_Problem statement_
Give again, word for word, every line in the entries below from the line with "have hvclass : ∀" up to and including the line with "rw [h, one_mul]", and no other line.

_Data supplied_
※
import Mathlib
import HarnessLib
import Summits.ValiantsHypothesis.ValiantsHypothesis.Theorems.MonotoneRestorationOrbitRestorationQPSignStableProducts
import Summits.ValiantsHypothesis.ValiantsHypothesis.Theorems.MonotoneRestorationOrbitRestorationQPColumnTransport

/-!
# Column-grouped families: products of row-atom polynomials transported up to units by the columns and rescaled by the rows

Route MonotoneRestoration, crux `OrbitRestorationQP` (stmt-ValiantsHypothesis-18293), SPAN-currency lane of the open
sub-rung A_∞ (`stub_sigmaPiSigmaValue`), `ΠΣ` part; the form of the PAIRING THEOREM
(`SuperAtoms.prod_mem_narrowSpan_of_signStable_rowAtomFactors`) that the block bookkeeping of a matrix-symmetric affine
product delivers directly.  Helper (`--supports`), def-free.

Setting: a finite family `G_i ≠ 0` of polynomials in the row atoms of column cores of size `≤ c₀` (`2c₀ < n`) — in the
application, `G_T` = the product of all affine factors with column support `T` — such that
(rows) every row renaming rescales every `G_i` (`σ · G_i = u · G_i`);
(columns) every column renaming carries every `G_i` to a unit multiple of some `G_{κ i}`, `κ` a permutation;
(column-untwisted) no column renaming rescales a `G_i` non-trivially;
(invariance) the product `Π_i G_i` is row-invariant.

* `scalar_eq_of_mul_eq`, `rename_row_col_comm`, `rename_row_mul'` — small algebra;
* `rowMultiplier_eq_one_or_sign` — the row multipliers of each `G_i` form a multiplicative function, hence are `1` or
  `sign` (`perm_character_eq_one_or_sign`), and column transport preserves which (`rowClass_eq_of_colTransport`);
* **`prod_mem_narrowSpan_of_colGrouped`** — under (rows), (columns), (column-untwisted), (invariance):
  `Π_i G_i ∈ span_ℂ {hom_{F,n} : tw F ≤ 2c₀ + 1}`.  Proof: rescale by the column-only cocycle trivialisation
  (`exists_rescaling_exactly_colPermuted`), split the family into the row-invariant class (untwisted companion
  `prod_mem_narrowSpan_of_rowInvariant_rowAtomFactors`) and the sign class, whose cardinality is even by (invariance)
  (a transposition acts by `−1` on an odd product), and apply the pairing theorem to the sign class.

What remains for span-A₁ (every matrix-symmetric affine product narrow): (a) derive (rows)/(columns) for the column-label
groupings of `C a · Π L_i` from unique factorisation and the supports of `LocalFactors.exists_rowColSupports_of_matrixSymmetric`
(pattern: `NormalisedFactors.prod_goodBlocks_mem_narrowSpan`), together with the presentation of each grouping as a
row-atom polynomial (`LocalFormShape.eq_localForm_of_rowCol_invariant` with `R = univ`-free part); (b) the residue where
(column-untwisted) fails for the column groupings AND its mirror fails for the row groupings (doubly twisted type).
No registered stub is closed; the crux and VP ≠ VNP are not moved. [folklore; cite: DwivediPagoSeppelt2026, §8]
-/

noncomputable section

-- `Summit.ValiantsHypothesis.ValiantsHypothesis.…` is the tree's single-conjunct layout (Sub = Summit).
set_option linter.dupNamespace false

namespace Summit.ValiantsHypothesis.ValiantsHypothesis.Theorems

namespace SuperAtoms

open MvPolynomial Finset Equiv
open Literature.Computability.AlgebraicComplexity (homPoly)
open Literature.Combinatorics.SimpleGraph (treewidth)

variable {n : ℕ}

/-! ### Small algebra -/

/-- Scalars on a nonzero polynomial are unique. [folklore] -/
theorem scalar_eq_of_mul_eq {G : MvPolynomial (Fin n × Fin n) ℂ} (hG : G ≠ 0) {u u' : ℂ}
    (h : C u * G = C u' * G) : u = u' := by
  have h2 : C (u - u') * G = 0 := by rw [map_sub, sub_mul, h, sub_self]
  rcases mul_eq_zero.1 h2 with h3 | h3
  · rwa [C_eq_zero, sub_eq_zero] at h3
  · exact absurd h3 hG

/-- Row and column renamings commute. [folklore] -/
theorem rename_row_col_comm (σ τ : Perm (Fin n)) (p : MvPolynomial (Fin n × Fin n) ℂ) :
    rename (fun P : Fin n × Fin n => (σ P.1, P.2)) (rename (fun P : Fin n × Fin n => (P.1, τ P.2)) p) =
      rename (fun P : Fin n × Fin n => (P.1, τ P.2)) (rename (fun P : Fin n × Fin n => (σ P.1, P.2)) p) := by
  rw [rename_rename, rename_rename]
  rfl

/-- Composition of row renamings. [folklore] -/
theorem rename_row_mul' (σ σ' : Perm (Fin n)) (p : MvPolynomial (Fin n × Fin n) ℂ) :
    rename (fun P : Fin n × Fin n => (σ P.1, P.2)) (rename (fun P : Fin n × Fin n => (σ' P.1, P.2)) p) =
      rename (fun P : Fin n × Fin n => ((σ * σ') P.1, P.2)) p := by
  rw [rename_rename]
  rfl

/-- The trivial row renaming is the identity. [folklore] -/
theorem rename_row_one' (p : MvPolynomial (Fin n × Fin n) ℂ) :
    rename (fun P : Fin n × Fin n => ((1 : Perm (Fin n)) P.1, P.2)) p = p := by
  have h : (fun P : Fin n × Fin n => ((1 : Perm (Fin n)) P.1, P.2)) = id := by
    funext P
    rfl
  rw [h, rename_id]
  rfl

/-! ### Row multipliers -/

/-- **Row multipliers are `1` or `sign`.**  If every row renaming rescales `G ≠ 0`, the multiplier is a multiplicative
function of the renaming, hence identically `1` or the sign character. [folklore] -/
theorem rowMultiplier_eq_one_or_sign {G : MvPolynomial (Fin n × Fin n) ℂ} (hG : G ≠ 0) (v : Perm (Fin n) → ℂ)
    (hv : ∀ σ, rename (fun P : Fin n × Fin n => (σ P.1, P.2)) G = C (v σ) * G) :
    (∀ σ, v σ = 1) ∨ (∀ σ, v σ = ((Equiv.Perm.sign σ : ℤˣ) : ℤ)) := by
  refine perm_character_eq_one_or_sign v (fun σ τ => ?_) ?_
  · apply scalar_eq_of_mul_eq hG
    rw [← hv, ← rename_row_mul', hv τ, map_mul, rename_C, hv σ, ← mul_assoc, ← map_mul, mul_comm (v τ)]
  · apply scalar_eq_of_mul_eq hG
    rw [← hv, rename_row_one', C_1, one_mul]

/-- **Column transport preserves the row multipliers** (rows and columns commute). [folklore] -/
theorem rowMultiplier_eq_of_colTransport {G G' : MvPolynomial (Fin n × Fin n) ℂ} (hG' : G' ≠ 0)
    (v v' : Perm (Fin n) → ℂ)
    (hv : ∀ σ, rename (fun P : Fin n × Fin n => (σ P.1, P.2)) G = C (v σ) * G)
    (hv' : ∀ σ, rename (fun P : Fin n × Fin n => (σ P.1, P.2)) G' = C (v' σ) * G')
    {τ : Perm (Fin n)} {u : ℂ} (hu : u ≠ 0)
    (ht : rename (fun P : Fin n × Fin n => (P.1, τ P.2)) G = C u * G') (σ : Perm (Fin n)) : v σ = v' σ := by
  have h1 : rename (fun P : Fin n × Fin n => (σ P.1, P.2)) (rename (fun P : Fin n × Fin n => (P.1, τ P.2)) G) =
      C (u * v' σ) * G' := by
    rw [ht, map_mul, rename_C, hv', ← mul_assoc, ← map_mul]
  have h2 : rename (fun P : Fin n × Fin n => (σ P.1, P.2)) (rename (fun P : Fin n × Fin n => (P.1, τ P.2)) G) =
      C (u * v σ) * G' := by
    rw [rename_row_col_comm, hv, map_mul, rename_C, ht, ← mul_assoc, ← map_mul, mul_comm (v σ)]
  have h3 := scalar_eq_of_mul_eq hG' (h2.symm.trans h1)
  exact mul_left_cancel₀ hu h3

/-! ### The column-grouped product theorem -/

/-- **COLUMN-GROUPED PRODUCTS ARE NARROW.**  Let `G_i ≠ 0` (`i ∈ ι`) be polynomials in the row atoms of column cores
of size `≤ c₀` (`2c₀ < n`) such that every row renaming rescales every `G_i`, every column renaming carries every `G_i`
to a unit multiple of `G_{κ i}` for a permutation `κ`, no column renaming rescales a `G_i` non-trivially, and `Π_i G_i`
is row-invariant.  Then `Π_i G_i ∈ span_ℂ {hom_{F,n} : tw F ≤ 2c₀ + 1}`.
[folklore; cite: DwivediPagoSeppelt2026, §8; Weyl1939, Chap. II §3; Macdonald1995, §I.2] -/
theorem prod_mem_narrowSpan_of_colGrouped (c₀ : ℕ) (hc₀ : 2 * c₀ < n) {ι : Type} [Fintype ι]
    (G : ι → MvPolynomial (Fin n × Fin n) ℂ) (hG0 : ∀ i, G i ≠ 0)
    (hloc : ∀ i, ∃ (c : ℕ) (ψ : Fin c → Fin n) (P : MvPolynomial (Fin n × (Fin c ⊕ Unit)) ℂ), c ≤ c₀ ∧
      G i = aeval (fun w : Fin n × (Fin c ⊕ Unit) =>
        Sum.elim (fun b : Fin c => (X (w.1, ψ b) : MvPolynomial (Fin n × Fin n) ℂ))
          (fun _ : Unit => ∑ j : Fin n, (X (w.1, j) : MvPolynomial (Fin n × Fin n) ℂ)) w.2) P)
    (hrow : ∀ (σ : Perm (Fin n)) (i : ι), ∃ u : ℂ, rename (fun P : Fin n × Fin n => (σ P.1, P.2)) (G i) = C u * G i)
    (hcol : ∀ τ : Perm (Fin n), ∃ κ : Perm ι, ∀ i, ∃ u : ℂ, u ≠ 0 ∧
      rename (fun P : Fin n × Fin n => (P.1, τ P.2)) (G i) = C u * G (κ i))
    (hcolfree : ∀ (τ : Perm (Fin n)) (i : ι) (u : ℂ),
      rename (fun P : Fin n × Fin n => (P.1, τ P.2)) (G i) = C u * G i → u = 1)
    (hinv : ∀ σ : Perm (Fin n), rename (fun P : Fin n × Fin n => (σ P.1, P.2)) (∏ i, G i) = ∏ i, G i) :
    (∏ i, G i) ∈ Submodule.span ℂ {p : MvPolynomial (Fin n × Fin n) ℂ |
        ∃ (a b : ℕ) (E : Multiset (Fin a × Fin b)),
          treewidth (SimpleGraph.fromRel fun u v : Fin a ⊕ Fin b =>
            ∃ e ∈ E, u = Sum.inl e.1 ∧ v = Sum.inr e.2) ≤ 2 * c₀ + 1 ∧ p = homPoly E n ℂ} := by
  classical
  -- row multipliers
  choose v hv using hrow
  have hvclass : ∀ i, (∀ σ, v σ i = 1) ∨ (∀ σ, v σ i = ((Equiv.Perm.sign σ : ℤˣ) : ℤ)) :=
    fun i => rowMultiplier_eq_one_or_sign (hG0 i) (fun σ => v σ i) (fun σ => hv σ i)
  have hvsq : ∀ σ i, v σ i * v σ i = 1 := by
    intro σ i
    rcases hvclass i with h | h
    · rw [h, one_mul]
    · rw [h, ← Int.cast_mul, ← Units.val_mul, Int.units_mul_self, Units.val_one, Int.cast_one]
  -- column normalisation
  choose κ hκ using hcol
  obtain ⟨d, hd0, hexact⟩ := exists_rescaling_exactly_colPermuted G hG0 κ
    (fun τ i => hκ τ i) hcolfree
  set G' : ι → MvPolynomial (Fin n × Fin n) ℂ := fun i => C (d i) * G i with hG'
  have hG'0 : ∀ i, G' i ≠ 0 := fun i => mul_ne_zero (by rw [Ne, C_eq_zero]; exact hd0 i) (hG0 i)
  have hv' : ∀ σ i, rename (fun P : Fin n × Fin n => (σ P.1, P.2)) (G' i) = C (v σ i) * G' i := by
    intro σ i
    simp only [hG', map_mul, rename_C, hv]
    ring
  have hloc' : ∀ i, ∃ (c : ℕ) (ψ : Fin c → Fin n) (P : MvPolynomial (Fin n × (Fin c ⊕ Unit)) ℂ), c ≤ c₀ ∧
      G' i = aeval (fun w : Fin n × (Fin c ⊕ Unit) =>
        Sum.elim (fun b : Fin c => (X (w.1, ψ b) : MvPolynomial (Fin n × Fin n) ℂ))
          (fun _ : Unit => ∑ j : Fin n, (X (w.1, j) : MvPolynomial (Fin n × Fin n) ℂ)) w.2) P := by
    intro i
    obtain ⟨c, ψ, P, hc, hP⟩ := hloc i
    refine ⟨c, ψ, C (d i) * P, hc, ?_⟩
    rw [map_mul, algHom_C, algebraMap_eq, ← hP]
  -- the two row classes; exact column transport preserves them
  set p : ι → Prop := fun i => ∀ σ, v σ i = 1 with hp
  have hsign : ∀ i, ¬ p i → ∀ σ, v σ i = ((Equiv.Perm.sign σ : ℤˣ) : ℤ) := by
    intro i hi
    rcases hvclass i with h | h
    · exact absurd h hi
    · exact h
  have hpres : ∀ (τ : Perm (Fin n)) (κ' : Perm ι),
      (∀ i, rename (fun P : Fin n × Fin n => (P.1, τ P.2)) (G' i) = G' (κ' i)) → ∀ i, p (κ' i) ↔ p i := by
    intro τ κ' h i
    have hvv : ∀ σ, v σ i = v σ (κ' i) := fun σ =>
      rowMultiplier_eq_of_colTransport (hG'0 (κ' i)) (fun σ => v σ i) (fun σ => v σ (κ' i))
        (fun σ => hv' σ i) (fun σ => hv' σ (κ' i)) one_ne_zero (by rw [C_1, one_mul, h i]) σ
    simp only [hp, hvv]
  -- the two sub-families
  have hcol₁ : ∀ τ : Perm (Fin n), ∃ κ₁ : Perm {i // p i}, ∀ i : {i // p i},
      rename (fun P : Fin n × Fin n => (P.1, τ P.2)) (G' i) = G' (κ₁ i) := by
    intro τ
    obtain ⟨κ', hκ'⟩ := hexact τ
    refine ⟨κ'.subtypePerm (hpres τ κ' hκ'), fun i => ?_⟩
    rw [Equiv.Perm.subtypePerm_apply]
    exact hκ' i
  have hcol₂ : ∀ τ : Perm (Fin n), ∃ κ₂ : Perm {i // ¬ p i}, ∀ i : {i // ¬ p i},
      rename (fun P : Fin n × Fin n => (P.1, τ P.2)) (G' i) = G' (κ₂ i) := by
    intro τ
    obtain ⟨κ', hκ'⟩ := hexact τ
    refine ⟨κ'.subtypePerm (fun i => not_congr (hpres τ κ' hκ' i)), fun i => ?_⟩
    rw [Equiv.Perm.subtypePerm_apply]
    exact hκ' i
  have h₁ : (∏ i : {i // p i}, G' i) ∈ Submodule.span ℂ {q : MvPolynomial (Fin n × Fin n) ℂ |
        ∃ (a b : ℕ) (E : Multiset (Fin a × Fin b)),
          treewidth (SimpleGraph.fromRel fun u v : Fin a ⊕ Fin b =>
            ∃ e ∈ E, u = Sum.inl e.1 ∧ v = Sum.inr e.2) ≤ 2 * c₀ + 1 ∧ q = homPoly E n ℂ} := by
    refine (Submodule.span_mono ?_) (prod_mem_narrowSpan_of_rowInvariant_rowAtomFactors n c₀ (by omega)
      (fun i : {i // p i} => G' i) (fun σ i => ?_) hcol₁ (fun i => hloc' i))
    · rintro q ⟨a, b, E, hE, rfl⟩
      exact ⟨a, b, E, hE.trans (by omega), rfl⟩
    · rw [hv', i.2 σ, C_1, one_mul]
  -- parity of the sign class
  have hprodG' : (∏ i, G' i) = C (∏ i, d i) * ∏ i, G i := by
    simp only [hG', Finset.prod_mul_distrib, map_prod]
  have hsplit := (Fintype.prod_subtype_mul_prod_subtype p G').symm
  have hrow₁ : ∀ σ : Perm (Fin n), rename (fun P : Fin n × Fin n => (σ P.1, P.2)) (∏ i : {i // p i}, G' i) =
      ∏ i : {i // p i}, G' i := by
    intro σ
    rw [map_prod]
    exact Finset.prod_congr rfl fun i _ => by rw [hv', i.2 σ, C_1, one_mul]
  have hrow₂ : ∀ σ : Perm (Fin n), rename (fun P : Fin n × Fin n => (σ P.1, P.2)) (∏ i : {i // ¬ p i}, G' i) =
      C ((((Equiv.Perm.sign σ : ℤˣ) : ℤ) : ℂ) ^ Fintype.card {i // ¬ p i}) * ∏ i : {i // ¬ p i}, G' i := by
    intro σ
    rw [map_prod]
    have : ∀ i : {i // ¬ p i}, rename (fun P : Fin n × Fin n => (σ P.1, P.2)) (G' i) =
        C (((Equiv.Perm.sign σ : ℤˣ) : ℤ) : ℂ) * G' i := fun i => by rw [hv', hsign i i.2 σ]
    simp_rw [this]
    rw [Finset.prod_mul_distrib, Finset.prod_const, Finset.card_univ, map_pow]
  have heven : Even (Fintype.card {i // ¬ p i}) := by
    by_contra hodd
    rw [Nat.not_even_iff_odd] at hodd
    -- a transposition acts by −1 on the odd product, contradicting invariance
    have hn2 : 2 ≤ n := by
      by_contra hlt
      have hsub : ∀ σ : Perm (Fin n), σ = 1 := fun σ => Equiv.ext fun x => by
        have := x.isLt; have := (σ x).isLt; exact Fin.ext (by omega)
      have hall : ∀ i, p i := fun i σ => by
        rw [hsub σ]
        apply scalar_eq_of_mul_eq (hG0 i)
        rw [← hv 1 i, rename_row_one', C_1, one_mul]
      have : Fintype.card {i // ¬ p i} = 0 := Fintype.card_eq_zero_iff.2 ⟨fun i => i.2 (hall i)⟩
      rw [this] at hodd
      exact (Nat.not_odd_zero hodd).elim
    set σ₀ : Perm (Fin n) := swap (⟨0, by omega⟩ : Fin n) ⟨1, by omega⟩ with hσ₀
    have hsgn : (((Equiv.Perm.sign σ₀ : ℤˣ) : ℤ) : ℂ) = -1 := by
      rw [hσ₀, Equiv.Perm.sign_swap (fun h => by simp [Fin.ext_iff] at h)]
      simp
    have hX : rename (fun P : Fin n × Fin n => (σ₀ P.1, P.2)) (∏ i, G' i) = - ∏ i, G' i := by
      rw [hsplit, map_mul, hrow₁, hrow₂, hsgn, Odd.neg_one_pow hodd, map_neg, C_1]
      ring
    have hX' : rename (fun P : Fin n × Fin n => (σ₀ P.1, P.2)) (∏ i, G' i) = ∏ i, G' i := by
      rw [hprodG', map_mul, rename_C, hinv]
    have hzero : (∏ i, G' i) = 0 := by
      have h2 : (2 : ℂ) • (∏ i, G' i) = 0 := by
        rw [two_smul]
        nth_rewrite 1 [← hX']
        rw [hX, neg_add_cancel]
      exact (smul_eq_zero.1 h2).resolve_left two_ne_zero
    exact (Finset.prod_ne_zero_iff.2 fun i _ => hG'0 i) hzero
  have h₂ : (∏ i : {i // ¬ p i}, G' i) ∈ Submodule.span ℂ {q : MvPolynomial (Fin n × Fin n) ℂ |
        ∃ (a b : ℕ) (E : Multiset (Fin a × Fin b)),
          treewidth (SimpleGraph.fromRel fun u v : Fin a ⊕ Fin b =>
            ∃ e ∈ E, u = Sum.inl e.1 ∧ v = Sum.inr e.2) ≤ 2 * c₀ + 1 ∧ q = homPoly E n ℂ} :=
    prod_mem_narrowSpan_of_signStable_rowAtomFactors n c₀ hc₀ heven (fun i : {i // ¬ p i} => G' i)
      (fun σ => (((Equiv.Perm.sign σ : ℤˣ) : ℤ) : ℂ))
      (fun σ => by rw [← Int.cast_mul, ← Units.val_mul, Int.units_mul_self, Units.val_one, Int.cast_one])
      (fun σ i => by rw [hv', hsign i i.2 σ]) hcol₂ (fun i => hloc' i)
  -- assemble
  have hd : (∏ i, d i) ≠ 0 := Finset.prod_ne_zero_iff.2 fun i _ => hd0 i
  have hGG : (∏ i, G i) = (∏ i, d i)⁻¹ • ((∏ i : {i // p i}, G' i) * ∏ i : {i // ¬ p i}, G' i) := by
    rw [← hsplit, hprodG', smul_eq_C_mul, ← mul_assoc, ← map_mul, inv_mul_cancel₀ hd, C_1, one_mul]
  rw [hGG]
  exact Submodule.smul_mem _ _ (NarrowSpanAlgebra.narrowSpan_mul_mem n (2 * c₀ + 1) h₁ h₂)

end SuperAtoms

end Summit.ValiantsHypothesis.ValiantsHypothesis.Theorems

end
※
_Answer box_
  have hvclass : ∀ i, (∀ σ, v σ i = 1) ∨ (∀ σ, v σ i = ((Equiv.Perm.sign σ : ℤˣ) : ℤ)) :=
    fun i => rowMultiplier_eq_one_or_sign (hG0 i) (fun σ => v σ i) (fun σ => hv σ i)
  have hvsq : ∀ σ i, v σ i * v σ i = 1 := by
    intro σ i
    rcases hvclass i with h | h
    · rw [h, one_mul]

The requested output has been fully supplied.